Content starts
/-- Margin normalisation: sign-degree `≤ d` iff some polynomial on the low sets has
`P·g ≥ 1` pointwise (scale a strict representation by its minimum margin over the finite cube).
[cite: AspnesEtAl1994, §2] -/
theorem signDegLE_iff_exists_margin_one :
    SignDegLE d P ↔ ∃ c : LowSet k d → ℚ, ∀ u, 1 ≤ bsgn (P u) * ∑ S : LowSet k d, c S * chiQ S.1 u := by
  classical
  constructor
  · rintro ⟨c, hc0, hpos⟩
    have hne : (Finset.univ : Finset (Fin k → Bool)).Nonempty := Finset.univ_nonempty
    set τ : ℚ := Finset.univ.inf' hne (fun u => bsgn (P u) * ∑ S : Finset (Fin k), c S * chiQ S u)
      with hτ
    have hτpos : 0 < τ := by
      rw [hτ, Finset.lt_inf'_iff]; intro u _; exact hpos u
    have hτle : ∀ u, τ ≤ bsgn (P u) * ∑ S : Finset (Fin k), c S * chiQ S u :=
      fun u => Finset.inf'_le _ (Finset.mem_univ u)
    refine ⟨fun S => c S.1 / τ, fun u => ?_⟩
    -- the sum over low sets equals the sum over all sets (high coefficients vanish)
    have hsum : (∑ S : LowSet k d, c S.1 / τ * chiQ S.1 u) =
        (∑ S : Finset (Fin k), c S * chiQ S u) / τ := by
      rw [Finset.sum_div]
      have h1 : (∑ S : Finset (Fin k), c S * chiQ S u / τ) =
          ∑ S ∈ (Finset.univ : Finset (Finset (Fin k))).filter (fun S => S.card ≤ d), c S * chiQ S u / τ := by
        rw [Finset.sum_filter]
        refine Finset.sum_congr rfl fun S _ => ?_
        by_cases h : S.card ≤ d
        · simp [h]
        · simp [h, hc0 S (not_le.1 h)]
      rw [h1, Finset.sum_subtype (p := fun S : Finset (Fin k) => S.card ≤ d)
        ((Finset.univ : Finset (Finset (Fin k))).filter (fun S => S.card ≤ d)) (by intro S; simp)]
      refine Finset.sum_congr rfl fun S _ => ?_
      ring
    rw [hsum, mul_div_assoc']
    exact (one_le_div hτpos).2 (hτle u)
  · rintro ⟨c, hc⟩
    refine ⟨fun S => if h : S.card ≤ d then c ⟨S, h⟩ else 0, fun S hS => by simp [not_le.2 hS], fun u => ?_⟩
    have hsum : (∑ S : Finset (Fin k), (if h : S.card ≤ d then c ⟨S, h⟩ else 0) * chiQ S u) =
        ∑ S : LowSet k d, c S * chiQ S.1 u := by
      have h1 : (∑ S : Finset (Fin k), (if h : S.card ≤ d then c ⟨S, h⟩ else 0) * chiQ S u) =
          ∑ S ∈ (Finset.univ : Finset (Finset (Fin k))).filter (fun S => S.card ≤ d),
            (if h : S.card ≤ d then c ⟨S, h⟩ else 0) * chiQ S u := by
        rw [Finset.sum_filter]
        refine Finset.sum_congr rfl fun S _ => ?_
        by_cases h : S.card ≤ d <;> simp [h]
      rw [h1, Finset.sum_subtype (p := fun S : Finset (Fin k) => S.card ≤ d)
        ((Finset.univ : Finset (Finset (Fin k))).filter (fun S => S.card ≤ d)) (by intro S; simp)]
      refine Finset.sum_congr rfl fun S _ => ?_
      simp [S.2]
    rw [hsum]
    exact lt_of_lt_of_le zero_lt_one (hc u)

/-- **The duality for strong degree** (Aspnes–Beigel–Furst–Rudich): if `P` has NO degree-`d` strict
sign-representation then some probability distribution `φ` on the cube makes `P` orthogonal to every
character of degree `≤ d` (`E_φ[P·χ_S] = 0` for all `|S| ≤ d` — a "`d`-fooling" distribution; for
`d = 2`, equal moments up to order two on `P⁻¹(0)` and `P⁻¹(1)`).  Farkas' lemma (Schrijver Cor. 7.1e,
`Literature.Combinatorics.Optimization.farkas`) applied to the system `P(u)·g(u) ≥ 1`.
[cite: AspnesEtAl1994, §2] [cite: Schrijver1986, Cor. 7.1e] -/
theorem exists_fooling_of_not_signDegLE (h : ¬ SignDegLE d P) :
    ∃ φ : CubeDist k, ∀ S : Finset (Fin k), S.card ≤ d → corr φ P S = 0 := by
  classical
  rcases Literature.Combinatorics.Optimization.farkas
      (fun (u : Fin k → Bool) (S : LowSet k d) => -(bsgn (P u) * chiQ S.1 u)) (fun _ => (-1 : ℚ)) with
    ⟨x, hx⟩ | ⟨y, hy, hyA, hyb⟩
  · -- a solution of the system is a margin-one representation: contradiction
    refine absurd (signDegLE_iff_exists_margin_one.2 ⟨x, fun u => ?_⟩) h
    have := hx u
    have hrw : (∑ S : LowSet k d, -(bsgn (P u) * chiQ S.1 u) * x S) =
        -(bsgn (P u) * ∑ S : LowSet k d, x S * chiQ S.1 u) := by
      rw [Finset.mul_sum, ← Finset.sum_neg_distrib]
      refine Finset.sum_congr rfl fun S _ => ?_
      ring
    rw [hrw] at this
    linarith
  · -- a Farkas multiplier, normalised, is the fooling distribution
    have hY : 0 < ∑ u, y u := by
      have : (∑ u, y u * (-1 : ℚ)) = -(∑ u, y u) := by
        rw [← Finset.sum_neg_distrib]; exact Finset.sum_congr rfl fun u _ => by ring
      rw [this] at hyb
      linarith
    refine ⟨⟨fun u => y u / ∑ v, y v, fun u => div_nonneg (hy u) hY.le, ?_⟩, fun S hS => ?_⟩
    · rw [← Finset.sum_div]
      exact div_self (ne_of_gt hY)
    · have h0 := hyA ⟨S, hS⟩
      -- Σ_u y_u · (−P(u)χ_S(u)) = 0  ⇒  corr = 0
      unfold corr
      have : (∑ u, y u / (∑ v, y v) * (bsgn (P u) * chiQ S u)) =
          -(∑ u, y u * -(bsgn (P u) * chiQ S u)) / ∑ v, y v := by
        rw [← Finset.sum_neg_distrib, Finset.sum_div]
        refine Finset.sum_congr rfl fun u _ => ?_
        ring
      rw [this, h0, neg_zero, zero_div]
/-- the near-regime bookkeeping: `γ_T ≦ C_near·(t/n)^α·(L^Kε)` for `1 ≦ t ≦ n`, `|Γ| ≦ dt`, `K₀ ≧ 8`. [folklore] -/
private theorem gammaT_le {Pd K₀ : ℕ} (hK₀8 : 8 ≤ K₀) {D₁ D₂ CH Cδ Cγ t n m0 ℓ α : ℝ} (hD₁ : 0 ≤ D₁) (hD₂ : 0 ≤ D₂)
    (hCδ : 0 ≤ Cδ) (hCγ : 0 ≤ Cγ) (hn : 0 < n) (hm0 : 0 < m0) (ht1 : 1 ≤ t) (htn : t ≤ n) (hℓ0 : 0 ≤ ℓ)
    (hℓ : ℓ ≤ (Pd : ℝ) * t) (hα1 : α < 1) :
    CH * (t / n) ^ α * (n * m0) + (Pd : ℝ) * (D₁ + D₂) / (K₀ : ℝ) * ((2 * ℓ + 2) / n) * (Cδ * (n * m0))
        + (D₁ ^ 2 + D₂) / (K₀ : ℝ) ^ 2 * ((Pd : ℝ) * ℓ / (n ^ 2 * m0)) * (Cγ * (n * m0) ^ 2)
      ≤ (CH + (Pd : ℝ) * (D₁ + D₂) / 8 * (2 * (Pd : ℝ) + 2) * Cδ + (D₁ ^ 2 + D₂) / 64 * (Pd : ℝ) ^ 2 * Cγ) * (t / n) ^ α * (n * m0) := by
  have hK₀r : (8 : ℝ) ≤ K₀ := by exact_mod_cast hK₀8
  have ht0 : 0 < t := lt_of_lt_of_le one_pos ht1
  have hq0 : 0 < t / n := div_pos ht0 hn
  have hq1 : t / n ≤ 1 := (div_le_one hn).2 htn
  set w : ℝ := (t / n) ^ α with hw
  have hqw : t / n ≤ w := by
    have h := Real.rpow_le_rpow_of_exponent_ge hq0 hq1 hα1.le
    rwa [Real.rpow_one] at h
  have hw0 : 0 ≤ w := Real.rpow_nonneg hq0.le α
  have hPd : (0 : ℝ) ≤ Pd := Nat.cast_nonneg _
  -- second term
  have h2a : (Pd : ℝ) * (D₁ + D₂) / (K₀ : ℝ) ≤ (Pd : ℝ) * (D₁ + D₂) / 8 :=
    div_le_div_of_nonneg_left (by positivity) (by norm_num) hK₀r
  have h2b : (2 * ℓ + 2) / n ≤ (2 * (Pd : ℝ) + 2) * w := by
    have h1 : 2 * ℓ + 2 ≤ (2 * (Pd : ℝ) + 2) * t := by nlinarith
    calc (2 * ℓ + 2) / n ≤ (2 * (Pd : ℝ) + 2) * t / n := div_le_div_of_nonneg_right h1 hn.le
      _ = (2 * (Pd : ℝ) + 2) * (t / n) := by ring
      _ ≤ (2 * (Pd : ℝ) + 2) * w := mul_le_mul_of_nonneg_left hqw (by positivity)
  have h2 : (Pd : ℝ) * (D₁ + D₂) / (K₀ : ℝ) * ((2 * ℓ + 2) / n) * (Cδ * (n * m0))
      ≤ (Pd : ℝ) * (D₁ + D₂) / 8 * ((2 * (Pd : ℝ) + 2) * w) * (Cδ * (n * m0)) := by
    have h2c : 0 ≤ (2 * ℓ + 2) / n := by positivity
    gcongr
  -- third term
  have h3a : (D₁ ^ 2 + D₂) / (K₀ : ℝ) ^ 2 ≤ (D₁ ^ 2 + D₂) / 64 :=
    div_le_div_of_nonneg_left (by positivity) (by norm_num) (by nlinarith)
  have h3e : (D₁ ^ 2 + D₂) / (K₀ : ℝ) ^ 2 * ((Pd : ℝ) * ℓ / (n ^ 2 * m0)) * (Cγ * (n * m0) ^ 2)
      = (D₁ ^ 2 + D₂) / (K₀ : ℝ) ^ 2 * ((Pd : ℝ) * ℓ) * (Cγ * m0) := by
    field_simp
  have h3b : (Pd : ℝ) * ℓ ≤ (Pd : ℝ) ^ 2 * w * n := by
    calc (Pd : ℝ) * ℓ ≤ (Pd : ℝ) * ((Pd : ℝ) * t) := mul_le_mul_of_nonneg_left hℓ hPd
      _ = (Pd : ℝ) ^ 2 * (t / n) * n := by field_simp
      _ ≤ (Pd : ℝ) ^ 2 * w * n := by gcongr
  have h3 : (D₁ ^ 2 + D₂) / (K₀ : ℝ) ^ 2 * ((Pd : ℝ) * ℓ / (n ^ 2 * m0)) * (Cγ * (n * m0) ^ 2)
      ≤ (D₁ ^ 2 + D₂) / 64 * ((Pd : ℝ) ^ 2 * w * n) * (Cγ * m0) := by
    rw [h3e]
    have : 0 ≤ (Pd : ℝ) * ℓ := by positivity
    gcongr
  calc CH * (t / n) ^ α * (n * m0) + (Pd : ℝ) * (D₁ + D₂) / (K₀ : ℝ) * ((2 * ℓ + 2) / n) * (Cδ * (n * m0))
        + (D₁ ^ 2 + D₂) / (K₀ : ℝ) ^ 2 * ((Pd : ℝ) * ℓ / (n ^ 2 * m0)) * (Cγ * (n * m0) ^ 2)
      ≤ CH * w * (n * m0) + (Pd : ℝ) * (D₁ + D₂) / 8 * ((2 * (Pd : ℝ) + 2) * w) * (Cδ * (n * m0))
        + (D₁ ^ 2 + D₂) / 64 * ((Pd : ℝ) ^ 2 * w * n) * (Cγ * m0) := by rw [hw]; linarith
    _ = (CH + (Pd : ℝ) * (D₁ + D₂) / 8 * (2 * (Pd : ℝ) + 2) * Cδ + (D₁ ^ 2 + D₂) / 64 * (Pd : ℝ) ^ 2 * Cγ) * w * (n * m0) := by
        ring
Content ends
→ Work instruction: Please say how many lines of the listing hold the string "nlinarith", answering with the number alone.

→ Result of this task: 2